Work task
Print the whole listing, unchanged.

Given data
============
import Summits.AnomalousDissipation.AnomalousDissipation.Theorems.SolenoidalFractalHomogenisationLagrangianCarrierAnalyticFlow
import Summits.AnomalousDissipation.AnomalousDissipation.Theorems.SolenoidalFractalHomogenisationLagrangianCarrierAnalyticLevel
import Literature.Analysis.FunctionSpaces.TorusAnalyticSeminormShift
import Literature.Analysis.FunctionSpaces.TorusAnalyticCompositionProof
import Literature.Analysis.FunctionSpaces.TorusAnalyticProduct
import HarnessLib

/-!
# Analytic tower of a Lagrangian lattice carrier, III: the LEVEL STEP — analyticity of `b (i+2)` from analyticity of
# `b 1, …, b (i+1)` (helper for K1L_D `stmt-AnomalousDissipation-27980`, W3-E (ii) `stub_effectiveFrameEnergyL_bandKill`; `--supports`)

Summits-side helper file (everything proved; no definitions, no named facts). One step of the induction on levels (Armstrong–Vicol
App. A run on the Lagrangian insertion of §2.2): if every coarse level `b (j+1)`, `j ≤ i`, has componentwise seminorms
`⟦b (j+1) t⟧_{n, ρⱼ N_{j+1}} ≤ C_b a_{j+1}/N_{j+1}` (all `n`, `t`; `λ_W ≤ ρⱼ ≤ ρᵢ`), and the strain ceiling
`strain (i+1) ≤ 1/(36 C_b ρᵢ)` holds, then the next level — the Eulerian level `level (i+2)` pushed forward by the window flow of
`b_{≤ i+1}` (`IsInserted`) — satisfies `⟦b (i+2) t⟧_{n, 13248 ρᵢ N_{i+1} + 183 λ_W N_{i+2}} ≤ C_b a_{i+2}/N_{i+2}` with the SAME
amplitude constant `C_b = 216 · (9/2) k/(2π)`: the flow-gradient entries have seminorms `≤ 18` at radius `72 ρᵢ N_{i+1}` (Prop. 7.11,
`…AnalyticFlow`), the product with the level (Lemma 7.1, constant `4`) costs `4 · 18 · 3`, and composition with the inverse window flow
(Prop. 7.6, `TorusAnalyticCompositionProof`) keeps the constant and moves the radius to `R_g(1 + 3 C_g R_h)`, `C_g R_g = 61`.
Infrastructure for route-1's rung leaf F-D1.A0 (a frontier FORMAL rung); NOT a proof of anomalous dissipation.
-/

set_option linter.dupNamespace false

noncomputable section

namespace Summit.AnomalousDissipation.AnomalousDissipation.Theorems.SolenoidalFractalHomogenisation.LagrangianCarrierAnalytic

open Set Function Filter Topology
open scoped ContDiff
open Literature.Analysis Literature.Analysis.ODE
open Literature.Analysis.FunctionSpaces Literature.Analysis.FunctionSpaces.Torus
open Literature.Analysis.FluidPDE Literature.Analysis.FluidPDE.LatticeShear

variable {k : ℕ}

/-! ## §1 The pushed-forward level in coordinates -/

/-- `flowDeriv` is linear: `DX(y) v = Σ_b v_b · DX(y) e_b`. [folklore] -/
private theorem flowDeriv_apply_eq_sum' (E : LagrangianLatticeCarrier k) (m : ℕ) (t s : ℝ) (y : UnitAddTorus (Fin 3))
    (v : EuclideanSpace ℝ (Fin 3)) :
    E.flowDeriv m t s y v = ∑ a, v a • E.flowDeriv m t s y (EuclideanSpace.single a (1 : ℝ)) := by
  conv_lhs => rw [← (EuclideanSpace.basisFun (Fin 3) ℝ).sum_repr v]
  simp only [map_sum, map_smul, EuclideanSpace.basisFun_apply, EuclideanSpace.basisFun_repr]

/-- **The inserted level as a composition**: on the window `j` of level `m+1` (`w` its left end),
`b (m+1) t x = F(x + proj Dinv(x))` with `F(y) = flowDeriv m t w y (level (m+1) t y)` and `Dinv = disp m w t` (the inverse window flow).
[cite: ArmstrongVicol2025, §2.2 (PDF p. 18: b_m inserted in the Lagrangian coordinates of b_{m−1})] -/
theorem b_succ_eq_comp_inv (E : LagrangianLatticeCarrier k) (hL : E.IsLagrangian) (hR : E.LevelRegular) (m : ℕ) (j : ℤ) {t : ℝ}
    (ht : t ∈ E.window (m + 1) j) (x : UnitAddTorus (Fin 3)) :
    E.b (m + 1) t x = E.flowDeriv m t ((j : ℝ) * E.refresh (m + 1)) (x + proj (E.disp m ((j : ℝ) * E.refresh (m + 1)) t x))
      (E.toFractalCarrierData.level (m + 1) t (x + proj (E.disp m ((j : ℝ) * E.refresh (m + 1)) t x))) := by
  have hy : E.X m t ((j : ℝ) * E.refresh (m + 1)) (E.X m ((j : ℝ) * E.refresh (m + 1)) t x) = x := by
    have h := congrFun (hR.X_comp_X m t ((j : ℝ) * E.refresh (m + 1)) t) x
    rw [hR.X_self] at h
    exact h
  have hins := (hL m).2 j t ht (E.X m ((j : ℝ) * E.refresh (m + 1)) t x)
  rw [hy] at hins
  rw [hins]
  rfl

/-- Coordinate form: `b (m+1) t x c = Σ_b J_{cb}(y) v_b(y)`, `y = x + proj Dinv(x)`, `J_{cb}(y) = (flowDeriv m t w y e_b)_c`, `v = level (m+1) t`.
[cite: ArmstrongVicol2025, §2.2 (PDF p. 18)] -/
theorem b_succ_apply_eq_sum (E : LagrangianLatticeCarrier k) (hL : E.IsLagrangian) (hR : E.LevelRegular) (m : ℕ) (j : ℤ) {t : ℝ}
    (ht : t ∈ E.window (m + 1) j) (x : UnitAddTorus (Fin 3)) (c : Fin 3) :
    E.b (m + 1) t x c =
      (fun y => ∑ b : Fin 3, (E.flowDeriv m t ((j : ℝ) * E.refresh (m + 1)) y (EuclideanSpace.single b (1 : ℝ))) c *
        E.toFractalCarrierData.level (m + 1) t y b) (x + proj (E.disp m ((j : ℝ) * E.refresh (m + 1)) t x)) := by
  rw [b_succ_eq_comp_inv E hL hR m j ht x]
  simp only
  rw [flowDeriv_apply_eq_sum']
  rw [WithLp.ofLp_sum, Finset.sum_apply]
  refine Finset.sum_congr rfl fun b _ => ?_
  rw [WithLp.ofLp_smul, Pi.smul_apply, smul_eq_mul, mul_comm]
============
Solution
import Summits.AnomalousDissipation.AnomalousDissipation.Theorems.SolenoidalFractalHomogenisationLagrangianCarrierAnalyticFlow
import Summits.AnomalousDissipation.AnomalousDissipation.Theorems.SolenoidalFractalHomogenisationLagrangianCarrierAnalyticLevel
import Literature.Analysis.FunctionSpaces.TorusAnalyticSeminormShift
import Literature.Analysis.FunctionSpaces.TorusAnalyticCompositionProof
import Literature.Analysis.FunctionSpaces.TorusAnalyticProduct
import HarnessLib

/-!
# Analytic tower of a Lagrangian lattice carrier, III: the LEVEL STEP — analyticity of `b (i+2)` from analyticity of
# `b 1, …, b (i+1)` (helper for K1L_D `stmt-AnomalousDissipation-27980`, W3-E (ii) `stub_effectiveFrameEnergyL_bandKill`; `--supports`)

Summits-side helper file (everything proved; no definitions, no named facts). One step of the induction on levels (Armstrong–Vicol
App. A run on the Lagrangian insertion of §2.2): if every coarse level `b (j+1)`, `j ≤ i`, has componentwise seminorms
`⟦b (j+1) t⟧_{n, ρⱼ N_{j+1}} ≤ C_b a_{j+1}/N_{j+1}` (all `n`, `t`; `λ_W ≤ ρⱼ ≤ ρᵢ`), and the strain ceiling
`strain (i+1) ≤ 1/(36 C_b ρᵢ)` holds, then the next level — the Eulerian level `level (i+2)` pushed forward by the window flow of
`b_{≤ i+1}` (`IsInserted`) — satisfies `⟦b (i+2) t⟧_{n, 13248 ρᵢ N_{i+1} + 183 λ_W N_{i+2}} ≤ C_b a_{i+2}/N_{i+2}` with the SAME
amplitude constant `C_b = 216 · (9/2) k/(2π)`: the flow-gradient entries have seminorms `≤ 18` at radius `72 ρᵢ N_{i+1}` (Prop. 7.11,
`…AnalyticFlow`), the product with the level (Lemma 7.1, constant `4`) costs `4 · 18 · 3`, and composition with the inverse window flow
(Prop. 7.6, `TorusAnalyticCompositionProof`) keeps the constant and moves the radius to `R_g(1 + 3 C_g R_h)`, `C_g R_g = 61`.
Infrastructure for route-1's rung leaf F-D1.A0 (a frontier FORMAL rung); NOT a proof of anomalous dissipation.
-/

set_option linter.dupNamespace false

noncomputable section

namespace Summit.AnomalousDissipation.AnomalousDissipation.Theorems.SolenoidalFractalHomogenisation.LagrangianCarrierAnalytic

open Set Function Filter Topology
open scoped ContDiff
open Literature.Analysis Literature.Analysis.ODE
open Literature.Analysis.FunctionSpaces Literature.Analysis.FunctionSpaces.Torus
open Literature.Analysis.FluidPDE Literature.Analysis.FluidPDE.LatticeShear

variable {k : ℕ}

/-! ## §1 The pushed-forward level in coordinates -/

/-- `flowDeriv` is linear: `DX(y) v = Σ_b v_b · DX(y) e_b`. [folklore] -/
private theorem flowDeriv_apply_eq_sum' (E : LagrangianLatticeCarrier k) (m : ℕ) (t s : ℝ) (y : UnitAddTorus (Fin 3))
    (v : EuclideanSpace ℝ (Fin 3)) :
    E.flowDeriv m t s y v = ∑ a, v a • E.flowDeriv m t s y (EuclideanSpace.single a (1 : ℝ)) := by
  conv_lhs => rw [← (EuclideanSpace.basisFun (Fin 3) ℝ).sum_repr v]
  simp only [map_sum, map_smul, EuclideanSpace.basisFun_apply, EuclideanSpace.basisFun_repr]

/-- **The inserted level as a composition**: on the window `j` of level `m+1` (`w` its left end),
`b (m+1) t x = F(x + proj Dinv(x))` with `F(y) = flowDeriv m t w y (level (m+1) t y)` and `Dinv = disp m w t` (the inverse window flow).
[cite: ArmstrongVicol2025, §2.2 (PDF p. 18: b_m inserted in the Lagrangian coordinates of b_{m−1})] -/
theorem b_succ_eq_comp_inv (E : LagrangianLatticeCarrier k) (hL : E.IsLagrangian) (hR : E.LevelRegular) (m : ℕ) (j : ℤ) {t : ℝ}
    (ht : t ∈ E.window (m + 1) j) (x : UnitAddTorus (Fin 3)) :
    E.b (m + 1) t x = E.flowDeriv m t ((j : ℝ) * E.refresh (m + 1)) (x + proj (E.disp m ((j : ℝ) * E.refresh (m + 1)) t x))
      (E.toFractalCarrierData.level (m + 1) t (x + proj (E.disp m ((j : ℝ) * E.refresh (m + 1)) t x))) := by
  have hy : E.X m t ((j : ℝ) * E.refresh (m + 1)) (E.X m ((j : ℝ) * E.refresh (m + 1)) t x) = x := by
    have h := congrFun (hR.X_comp_X m t ((j : ℝ) * E.refresh (m + 1)) t) x
    rw [hR.X_self] at h
    exact h
  have hins := (hL m).2 j t ht (E.X m ((j : ℝ) * E.refresh (m + 1)) t x)
  rw [hy] at hins
  rw [hins]
  rfl

/-- Coordinate form: `b (m+1) t x c = Σ_b J_{cb}(y) v_b(y)`, `y = x + proj Dinv(x)`, `J_{cb}(y) = (flowDeriv m t w y e_b)_c`, `v = level (m+1) t`.
[cite: ArmstrongVicol2025, §2.2 (PDF p. 18)] -/
theorem b_succ_apply_eq_sum (E : LagrangianLatticeCarrier k) (hL : E.IsLagrangian) (hR : E.LevelRegular) (m : ℕ) (j : ℤ) {t : ℝ}
    (ht : t ∈ E.window (m + 1) j) (x : UnitAddTorus (Fin 3)) (c : Fin 3) :
    E.b (m + 1) t x c =
      (fun y => ∑ b : Fin 3, (E.flowDeriv m t ((j : ℝ) * E.refresh (m + 1)) y (EuclideanSpace.single b (1 : ℝ))) c *
        E.toFractalCarrierData.level (m + 1) t y b) (x + proj (E.disp m ((j : ℝ) * E.refresh (m + 1)) t x)) := by
  rw [b_succ_eq_comp_inv E hL hR m j ht x]
  simp only
  rw [flowDeriv_apply_eq_sum']
  rw [WithLp.ofLp_sum, Finset.sum_apply]
  refine Finset.sum_congr rfl fun b _ => ?_
  rw [WithLp.ofLp_smul, Pi.smul_apply, smul_eq_mul, mul_comm]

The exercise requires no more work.